──────── LISTED ENTRIES ────────

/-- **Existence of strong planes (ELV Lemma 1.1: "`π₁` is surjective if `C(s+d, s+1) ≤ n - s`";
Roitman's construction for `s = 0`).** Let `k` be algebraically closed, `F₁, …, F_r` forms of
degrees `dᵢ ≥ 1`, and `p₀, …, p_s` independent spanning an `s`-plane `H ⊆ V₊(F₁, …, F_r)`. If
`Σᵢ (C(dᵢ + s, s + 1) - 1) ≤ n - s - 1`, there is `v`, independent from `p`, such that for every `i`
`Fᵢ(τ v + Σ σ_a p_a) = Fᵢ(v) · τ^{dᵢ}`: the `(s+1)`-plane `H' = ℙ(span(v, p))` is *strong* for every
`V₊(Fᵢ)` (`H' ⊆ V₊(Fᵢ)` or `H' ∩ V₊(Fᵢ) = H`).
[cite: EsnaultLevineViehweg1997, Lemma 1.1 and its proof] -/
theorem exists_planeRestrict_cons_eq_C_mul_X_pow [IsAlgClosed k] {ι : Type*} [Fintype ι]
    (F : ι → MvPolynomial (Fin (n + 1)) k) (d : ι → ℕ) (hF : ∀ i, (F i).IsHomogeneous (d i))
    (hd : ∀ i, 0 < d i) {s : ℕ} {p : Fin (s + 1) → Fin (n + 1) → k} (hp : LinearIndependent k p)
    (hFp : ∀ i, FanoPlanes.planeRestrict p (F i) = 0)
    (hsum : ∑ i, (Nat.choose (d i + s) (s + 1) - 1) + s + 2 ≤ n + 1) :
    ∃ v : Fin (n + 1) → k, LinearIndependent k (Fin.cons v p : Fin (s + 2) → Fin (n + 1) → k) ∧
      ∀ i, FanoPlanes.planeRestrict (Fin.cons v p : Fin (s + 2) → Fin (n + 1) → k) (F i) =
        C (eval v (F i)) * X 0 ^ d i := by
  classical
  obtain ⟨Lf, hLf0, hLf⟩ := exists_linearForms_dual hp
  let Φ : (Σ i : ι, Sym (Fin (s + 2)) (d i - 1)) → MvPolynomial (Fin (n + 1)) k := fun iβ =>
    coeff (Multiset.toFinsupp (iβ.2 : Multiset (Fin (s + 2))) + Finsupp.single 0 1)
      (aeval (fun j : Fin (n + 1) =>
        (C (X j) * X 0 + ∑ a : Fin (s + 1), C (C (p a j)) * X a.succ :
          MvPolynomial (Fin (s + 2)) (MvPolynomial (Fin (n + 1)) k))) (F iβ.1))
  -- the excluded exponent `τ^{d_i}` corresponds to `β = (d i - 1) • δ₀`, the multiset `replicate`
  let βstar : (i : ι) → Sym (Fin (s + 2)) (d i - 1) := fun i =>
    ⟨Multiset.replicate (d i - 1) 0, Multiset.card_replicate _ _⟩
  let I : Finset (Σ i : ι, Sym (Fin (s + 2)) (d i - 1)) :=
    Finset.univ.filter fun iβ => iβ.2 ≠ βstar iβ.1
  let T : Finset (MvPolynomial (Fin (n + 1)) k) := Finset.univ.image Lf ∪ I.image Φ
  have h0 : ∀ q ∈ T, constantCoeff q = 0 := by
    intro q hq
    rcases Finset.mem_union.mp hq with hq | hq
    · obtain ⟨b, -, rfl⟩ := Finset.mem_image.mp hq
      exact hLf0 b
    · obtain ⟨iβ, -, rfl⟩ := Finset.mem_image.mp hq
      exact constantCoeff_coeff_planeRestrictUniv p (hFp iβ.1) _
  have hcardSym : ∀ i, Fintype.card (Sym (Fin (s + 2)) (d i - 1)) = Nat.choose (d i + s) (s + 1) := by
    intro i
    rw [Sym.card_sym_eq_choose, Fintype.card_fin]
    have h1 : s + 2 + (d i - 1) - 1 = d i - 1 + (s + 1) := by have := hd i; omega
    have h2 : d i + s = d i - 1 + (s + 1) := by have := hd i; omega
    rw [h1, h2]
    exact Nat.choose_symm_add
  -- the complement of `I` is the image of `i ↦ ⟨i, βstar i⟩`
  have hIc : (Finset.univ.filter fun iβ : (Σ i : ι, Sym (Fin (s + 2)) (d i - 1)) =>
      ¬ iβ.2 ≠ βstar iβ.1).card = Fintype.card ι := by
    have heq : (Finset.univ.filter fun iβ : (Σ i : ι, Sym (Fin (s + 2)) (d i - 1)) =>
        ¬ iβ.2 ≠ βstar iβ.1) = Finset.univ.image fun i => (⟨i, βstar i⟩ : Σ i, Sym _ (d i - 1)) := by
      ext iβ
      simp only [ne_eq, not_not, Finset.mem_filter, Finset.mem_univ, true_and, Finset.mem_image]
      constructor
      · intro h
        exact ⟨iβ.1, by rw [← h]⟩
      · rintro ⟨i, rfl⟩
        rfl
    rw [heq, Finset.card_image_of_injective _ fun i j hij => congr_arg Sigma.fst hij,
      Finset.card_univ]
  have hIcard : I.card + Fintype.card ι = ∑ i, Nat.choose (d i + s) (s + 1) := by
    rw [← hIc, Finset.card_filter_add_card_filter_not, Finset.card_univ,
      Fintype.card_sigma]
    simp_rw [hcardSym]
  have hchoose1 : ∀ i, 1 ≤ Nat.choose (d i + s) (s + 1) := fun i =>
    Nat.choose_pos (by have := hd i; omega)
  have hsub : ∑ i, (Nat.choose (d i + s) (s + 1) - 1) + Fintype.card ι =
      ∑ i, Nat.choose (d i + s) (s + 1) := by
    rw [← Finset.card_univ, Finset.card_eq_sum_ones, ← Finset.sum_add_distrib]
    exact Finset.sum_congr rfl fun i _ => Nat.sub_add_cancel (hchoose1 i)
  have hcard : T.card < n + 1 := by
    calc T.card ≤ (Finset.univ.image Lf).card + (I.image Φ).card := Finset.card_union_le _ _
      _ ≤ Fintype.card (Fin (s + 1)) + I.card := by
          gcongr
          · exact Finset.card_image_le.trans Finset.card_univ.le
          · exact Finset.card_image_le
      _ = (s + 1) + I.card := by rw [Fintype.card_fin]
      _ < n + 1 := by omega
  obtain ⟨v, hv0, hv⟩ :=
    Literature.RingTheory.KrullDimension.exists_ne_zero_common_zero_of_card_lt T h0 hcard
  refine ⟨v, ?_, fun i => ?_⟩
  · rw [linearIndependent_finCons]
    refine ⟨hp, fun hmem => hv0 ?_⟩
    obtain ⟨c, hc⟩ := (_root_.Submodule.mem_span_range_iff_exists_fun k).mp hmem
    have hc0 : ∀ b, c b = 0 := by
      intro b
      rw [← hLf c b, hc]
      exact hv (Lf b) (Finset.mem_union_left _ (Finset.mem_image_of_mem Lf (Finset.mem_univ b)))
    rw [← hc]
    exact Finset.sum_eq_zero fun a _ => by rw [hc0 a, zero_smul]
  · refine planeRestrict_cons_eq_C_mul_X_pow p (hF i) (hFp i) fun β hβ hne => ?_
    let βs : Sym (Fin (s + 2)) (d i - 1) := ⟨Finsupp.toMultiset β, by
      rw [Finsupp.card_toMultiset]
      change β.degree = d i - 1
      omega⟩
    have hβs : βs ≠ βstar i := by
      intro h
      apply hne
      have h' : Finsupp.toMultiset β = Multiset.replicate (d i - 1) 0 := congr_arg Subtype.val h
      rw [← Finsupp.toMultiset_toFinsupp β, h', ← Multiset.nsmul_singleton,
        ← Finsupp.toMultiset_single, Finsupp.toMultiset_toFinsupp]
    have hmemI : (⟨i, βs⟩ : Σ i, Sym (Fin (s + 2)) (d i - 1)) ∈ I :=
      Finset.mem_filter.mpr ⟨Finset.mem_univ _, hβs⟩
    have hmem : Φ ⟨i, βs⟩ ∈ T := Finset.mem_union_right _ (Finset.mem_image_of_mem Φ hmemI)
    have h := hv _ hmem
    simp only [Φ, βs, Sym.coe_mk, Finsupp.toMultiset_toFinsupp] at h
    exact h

────────

• [PROBLEM TO WORK ON]: Using the data above, transcribe the lines that run from the line with "let I : Finset" to the line with "have h2 : d", both ends kept, and output nothing else.

• [COMPLETED EXERCISE]:
  let I : Finset (Σ i : ι, Sym (Fin (s + 2)) (d i - 1)) :=
    Finset.univ.filter fun iβ => iβ.2 ≠ βstar iβ.1
  let T : Finset (MvPolynomial (Fin (n + 1)) k) := Finset.univ.image Lf ∪ I.image Φ
  have h0 : ∀ q ∈ T, constantCoeff q = 0 := by
    intro q hq
    rcases Finset.mem_union.mp hq with hq | hq
    · obtain ⟨b, -, rfl⟩ := Finset.mem_image.mp hq
      exact hLf0 b
    · obtain ⟨iβ, -, rfl⟩ := Finset.mem_image.mp hq
      exact constantCoeff_coeff_planeRestrictUniv p (hFp iβ.1) _
  have hcardSym : ∀ i, Fintype.card (Sym (Fin (s + 2)) (d i - 1)) = Nat.choose (d i + s) (s + 1) := by
    intro i
    rw [Sym.card_sym_eq_choose, Fintype.card_fin]
    have h1 : s + 2 + (d i - 1) - 1 = d i - 1 + (s + 1) := by have := hd i; omega
    have h2 : d i + s = d i - 1 + (s + 1) := by have := hd i; omega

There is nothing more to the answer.